[Records provided — start]

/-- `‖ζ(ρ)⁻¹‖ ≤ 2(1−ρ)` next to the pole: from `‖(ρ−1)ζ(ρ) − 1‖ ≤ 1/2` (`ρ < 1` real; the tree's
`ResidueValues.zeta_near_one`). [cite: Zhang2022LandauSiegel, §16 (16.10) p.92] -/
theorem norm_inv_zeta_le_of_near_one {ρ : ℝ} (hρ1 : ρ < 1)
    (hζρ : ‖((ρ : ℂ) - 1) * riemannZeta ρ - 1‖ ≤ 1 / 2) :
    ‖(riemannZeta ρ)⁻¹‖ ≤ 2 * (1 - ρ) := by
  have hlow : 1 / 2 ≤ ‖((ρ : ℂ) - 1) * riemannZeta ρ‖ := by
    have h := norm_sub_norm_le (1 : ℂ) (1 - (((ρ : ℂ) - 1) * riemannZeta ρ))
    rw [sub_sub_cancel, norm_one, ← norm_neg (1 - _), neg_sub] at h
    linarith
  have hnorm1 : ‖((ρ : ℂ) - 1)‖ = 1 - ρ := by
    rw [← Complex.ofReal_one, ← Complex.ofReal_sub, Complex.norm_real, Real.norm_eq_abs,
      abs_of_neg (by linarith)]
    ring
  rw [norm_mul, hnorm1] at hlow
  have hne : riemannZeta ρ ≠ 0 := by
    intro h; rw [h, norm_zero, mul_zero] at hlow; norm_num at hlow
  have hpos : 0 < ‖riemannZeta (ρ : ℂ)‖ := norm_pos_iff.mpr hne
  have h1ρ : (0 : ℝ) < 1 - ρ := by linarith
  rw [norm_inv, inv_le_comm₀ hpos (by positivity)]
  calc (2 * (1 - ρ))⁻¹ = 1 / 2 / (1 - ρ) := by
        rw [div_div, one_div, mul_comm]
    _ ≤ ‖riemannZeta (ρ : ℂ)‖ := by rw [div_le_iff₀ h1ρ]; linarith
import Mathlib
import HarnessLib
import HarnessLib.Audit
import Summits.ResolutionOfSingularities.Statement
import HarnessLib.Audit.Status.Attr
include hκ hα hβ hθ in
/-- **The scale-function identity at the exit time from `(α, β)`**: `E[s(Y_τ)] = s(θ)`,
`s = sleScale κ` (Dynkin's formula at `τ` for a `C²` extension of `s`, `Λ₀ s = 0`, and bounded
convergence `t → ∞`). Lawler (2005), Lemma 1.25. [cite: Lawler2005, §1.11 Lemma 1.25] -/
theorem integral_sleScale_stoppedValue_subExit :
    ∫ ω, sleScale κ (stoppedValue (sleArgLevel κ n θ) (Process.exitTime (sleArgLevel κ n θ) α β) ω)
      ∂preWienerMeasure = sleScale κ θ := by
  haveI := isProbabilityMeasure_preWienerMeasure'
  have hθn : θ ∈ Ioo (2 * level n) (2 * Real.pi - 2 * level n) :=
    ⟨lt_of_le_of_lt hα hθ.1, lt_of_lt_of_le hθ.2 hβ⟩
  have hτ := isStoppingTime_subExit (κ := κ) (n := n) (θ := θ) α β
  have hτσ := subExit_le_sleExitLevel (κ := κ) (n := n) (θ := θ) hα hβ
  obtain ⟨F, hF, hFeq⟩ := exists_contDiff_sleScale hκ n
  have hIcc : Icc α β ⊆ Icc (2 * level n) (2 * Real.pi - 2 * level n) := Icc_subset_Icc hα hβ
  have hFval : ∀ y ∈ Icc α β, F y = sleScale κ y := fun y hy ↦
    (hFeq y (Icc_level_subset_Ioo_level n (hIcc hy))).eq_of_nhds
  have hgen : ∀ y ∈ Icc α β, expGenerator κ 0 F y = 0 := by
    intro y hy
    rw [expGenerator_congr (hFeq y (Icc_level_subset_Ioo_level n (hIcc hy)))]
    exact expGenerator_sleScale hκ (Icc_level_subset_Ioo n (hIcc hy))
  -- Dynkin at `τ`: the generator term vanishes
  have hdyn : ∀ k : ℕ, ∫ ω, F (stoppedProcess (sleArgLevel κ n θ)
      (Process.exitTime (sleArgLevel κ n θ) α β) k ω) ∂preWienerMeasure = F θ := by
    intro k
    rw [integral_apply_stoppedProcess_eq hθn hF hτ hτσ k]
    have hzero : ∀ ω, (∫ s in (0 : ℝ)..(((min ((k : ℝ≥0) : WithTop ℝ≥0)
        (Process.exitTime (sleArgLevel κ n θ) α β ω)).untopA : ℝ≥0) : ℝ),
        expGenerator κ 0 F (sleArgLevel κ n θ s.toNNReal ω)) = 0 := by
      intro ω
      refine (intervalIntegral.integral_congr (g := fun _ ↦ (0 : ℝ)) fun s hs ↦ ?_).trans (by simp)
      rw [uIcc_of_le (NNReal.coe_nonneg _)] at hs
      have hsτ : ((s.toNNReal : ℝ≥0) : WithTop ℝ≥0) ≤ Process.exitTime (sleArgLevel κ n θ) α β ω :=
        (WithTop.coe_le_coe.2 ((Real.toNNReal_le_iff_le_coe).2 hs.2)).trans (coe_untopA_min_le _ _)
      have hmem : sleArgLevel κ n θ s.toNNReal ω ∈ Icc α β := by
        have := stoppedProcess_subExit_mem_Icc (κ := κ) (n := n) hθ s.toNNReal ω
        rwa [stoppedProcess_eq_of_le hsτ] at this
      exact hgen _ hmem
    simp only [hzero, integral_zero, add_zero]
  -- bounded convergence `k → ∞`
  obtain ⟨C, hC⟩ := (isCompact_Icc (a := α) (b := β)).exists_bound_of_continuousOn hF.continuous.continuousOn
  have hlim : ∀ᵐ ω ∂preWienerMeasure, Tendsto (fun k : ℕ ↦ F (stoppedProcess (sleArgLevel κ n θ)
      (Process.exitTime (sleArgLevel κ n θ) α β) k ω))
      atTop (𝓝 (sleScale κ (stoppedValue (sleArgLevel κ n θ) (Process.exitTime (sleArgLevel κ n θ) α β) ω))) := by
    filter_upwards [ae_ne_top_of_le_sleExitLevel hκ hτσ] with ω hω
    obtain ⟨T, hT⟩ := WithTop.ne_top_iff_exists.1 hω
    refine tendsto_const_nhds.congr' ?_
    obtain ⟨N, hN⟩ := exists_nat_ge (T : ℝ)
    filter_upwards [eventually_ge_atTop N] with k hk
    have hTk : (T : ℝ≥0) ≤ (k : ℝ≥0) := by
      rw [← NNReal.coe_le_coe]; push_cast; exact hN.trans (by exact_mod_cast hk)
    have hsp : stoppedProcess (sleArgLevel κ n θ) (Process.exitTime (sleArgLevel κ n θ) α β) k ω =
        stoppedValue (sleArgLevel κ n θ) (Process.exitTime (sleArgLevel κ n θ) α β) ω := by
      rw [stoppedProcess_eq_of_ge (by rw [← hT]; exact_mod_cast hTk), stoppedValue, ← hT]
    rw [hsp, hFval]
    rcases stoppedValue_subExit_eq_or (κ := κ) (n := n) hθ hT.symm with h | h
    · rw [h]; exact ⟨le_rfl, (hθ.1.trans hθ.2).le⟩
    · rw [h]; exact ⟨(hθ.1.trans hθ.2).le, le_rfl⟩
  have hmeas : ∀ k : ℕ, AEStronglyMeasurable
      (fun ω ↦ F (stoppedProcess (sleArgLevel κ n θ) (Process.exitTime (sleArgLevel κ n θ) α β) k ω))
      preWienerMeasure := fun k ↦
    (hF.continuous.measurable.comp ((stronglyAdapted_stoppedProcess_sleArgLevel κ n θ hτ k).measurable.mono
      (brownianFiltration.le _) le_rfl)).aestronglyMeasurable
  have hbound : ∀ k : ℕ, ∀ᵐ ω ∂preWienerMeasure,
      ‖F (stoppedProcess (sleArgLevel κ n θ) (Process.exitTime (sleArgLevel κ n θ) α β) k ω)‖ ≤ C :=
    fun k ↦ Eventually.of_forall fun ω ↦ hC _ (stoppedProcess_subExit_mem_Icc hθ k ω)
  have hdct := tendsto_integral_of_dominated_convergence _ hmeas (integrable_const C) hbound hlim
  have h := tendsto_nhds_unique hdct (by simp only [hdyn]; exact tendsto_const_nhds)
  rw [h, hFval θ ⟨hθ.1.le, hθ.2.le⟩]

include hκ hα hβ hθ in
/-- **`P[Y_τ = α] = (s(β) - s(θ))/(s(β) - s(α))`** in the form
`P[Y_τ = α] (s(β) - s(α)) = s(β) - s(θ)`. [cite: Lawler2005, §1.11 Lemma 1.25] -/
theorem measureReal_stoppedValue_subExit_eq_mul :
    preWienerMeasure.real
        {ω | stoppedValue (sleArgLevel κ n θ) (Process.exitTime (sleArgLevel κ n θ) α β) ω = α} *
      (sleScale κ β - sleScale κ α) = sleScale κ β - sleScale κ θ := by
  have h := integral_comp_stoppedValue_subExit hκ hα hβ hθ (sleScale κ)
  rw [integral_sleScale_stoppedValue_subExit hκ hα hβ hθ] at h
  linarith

[Records provided — finish]
[Records provided — start]

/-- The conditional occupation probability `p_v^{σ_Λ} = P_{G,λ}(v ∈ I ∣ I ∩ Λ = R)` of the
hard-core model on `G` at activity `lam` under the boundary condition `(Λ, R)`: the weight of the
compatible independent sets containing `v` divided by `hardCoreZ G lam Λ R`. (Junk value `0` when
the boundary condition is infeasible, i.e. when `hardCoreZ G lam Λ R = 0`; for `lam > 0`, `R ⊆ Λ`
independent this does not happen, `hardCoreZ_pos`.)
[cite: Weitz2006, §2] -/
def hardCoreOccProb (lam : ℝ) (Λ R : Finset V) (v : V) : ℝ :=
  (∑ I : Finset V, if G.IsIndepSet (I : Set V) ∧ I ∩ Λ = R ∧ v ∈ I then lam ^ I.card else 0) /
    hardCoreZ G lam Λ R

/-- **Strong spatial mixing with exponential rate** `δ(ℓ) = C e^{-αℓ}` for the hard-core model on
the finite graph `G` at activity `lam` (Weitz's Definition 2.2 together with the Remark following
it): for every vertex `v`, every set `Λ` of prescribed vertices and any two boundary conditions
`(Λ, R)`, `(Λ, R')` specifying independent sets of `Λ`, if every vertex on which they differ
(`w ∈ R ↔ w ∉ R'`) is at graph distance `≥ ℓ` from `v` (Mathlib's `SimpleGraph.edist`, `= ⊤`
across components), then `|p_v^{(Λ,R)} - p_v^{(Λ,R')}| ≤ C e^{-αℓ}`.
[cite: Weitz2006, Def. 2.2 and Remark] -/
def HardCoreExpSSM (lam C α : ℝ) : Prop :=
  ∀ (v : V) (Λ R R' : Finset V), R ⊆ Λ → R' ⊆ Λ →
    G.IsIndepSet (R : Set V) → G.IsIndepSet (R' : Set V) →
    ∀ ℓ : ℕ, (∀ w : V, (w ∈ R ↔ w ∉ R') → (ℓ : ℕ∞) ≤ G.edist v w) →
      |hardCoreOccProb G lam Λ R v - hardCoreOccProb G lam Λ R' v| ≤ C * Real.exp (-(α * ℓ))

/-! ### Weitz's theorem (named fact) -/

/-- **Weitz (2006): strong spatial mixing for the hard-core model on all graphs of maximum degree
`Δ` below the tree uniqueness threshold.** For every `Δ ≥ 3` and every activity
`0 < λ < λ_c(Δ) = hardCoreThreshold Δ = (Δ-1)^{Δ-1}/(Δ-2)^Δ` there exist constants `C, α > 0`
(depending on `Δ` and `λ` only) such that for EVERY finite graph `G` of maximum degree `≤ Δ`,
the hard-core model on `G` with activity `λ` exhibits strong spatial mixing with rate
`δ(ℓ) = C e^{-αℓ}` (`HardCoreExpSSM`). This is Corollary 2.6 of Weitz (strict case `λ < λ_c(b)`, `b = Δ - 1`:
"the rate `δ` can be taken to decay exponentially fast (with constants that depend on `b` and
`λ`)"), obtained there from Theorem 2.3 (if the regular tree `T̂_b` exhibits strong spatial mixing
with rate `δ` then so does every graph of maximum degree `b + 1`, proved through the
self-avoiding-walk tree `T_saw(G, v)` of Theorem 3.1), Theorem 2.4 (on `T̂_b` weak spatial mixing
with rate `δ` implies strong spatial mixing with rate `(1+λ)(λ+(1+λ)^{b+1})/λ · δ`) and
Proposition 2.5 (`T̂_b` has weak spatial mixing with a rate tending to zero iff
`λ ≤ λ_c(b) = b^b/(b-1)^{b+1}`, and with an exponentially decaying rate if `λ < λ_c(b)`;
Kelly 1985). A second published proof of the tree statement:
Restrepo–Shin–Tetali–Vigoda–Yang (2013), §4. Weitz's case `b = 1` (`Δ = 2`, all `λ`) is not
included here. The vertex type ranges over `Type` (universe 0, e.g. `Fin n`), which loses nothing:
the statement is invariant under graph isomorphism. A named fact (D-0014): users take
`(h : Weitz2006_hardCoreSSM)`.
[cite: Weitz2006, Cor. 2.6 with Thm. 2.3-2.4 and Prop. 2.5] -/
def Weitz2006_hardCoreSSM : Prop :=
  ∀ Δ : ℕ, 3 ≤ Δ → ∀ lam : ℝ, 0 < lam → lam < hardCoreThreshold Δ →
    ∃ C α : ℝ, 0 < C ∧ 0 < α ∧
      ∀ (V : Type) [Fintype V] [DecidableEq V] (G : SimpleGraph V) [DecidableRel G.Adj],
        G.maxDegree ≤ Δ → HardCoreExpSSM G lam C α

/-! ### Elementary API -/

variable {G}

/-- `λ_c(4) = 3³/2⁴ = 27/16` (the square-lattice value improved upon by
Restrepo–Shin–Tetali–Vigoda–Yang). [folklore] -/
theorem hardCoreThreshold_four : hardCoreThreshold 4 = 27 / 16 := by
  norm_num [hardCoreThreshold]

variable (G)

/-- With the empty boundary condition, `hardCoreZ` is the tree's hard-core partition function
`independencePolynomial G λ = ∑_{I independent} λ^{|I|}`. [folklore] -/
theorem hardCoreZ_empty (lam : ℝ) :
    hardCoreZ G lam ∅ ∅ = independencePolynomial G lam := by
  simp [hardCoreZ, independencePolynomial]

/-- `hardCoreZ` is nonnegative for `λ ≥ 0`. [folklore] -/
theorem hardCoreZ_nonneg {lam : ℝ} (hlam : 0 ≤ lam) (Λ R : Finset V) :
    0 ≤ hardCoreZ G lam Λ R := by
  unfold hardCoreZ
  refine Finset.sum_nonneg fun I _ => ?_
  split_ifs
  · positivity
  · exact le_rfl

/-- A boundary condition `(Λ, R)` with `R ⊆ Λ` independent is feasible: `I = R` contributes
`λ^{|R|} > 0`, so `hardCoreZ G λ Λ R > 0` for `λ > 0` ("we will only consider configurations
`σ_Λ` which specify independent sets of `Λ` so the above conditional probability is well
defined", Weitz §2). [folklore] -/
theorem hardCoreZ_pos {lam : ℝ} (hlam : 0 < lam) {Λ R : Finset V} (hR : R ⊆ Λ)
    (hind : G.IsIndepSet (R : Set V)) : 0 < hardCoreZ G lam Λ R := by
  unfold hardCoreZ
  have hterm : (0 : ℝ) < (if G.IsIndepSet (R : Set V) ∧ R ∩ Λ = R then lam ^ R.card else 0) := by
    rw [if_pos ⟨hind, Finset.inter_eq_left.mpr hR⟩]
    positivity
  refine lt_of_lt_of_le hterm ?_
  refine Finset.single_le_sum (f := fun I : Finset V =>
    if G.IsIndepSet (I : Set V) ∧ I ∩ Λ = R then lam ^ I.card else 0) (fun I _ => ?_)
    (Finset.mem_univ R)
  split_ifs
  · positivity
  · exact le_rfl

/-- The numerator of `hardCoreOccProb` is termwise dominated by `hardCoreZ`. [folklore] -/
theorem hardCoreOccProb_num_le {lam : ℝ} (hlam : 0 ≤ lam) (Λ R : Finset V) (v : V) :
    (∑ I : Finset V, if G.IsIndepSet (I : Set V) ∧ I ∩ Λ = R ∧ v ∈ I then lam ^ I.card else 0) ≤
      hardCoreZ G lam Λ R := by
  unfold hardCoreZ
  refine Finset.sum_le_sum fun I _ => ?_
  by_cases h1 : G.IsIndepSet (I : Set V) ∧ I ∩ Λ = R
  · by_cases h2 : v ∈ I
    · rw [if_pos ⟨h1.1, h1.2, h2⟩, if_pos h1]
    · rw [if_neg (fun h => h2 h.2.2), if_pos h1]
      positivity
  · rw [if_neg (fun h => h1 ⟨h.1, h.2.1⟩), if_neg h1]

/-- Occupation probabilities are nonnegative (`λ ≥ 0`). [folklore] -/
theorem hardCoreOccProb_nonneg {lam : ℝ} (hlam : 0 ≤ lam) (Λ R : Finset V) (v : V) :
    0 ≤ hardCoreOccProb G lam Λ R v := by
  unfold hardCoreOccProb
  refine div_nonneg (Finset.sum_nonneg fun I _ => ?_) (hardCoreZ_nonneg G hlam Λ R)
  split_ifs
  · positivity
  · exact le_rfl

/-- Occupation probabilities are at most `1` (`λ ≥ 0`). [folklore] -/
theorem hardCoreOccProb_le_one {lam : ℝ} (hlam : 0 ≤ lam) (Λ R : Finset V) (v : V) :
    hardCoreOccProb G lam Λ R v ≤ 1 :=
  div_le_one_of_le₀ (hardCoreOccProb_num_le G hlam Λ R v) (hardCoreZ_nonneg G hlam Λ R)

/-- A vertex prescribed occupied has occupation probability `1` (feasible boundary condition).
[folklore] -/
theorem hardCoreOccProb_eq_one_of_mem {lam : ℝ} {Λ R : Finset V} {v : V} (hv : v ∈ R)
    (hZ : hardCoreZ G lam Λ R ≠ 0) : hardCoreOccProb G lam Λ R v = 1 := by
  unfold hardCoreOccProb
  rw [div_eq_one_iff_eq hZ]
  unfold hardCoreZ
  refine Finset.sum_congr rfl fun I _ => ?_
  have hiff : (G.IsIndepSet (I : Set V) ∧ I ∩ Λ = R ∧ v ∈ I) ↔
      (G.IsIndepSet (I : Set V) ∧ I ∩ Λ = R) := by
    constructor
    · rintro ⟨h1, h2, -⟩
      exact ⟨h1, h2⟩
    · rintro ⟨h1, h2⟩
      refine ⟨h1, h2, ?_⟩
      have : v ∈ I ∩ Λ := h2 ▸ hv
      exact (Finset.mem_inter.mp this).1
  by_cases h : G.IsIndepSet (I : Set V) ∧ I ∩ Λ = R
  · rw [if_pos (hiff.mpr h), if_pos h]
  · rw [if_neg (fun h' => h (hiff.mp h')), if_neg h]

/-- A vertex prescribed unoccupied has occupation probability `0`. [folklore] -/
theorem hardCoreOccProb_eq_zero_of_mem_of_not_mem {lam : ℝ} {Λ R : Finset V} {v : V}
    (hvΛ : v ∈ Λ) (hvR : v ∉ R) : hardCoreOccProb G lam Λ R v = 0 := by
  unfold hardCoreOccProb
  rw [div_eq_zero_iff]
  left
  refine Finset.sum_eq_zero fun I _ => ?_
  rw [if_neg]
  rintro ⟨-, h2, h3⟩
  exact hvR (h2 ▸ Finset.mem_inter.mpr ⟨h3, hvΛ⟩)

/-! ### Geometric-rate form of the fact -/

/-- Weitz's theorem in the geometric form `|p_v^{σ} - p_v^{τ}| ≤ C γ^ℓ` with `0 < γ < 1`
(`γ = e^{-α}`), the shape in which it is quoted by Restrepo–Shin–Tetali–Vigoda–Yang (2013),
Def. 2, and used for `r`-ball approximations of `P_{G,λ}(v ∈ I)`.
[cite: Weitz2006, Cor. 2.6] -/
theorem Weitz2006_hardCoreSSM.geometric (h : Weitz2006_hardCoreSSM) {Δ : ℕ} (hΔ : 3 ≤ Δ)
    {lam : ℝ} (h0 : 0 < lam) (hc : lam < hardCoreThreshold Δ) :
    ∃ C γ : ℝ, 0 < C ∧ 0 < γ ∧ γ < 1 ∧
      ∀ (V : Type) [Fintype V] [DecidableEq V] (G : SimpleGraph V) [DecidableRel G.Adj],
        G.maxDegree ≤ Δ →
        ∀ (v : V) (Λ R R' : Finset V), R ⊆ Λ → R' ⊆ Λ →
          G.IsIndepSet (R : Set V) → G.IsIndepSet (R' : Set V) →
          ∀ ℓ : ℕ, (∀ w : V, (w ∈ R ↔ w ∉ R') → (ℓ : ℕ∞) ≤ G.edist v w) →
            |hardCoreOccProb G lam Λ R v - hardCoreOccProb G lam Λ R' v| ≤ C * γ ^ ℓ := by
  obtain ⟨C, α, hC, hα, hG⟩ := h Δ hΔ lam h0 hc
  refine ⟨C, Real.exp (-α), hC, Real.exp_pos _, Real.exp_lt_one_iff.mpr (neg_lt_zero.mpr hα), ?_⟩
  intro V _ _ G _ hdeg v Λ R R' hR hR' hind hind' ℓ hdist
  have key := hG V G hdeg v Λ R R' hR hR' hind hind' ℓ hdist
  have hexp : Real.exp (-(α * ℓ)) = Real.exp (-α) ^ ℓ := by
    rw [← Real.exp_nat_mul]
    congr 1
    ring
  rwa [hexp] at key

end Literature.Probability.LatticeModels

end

[Records provided — finish]
[Records provided — start]

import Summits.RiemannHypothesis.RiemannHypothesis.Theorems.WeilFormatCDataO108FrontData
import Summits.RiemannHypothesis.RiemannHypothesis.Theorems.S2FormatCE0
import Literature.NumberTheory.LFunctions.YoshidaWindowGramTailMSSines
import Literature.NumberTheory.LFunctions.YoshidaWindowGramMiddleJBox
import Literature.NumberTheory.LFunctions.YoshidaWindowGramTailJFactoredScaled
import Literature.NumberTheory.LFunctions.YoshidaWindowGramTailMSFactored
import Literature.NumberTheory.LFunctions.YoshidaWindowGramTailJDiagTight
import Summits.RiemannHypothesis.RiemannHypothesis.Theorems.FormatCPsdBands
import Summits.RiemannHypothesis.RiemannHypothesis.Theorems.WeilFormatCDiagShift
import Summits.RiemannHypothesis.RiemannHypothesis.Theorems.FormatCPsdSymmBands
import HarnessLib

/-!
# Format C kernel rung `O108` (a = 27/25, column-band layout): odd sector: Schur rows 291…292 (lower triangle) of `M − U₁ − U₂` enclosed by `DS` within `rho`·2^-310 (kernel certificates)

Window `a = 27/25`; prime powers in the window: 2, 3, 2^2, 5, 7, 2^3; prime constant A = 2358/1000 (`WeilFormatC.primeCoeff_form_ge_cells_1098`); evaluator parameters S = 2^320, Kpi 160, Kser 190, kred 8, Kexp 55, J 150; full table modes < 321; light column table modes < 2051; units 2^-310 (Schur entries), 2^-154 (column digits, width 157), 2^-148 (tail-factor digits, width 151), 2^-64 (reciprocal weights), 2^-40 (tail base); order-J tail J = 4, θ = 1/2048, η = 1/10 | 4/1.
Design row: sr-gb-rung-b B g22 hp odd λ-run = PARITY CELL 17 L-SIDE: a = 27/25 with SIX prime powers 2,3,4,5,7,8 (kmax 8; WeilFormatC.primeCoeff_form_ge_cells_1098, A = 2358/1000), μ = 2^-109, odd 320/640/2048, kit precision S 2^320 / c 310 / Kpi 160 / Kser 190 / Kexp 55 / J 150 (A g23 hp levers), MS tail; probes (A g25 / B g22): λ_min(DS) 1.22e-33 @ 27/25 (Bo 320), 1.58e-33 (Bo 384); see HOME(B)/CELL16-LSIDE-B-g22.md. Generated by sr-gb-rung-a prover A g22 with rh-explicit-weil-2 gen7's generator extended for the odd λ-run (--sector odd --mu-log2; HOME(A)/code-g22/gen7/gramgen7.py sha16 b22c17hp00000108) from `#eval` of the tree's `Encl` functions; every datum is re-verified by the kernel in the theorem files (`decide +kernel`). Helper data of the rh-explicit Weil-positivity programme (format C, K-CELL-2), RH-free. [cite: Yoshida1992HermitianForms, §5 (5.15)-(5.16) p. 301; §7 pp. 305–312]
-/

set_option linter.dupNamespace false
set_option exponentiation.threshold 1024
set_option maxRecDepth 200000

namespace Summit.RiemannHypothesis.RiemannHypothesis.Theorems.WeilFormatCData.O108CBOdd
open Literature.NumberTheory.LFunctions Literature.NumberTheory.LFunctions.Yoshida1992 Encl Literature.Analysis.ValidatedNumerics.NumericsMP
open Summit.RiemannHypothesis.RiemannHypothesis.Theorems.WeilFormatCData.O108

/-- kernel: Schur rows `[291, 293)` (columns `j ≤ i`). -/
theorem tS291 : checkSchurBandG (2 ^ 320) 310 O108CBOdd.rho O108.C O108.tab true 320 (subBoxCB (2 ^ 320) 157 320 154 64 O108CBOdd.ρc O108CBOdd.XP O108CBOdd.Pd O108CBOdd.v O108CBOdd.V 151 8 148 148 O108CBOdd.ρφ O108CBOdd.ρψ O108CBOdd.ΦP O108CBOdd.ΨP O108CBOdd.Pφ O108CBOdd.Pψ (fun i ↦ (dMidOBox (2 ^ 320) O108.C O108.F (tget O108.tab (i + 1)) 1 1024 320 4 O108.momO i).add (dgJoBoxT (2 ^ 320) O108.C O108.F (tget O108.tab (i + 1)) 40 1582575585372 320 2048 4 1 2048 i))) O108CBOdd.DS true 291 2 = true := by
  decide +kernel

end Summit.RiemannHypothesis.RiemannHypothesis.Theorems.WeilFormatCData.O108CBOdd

[Records provided — finish]

### [Exercise directions]
Using the entries above, return exactly the lines from the line with "(coe_untopA_min_le _ _)" to the line with "have hbound : ∀", counting both of those lines.

### [Answer box]
        (WithTop.coe_le_coe.2 ((Real.toNNReal_le_iff_le_coe).2 hs.2)).trans (coe_untopA_min_le _ _)
      have hmem : sleArgLevel κ n θ s.toNNReal ω ∈ Icc α β := by
        have := stoppedProcess_subExit_mem_Icc (κ := κ) (n := n) hθ s.toNNReal ω
        rwa [stoppedProcess_eq_of_le hsτ] at this
      exact hgen _ hmem
    simp only [hzero, integral_zero, add_zero]
  -- bounded convergence `k → ∞`
  obtain ⟨C, hC⟩ := (isCompact_Icc (a := α) (b := β)).exists_bound_of_continuousOn hF.continuous.continuousOn
  have hlim : ∀ᵐ ω ∂preWienerMeasure, Tendsto (fun k : ℕ ↦ F (stoppedProcess (sleArgLevel κ n θ)
      (Process.exitTime (sleArgLevel κ n θ) α β) k ω))
      atTop (𝓝 (sleScale κ (stoppedValue (sleArgLevel κ n θ) (Process.exitTime (sleArgLevel κ n θ) α β) ω))) := by
    filter_upwards [ae_ne_top_of_le_sleExitLevel hκ hτσ] with ω hω
    obtain ⟨T, hT⟩ := WithTop.ne_top_iff_exists.1 hω
    refine tendsto_const_nhds.congr' ?_
    obtain ⟨N, hN⟩ := exists_nat_ge (T : ℝ)
    filter_upwards [eventually_ge_atTop N] with k hk
    have hTk : (T : ℝ≥0) ≤ (k : ℝ≥0) := by
      rw [← NNReal.coe_le_coe]; push_cast; exact hN.trans (by exact_mod_cast hk)
    have hsp : stoppedProcess (sleArgLevel κ n θ) (Process.exitTime (sleArgLevel κ n θ) α β) k ω =
        stoppedValue (sleArgLevel κ n θ) (Process.exitTime (sleArgLevel κ n θ) α β) ω := by
      rw [stoppedProcess_eq_of_ge (by rw [← hT]; exact_mod_cast hTk), stoppedValue, ← hT]
    rw [hsp, hFval]
    rcases stoppedValue_subExit_eq_or (κ := κ) (n := n) hθ hT.symm with h | h
    · rw [h]; exact ⟨le_rfl, (hθ.1.trans hθ.2).le⟩
    · rw [h]; exact ⟨(hθ.1.trans hθ.2).le, le_rfl⟩
  have hmeas : ∀ k : ℕ, AEStronglyMeasurable
      (fun ω ↦ F (stoppedProcess (sleArgLevel κ n θ) (Process.exitTime (sleArgLevel κ n θ) α β) k ω))
      preWienerMeasure := fun k ↦
    (hF.continuous.measurable.comp ((stronglyAdapted_stoppedProcess_sleArgLevel κ n θ hτ k).measurable.mono
      (brownianFiltration.le _) le_rfl)).aestronglyMeasurable
  have hbound : ∀ k : ℕ, ∀ᵐ ω ∂preWienerMeasure,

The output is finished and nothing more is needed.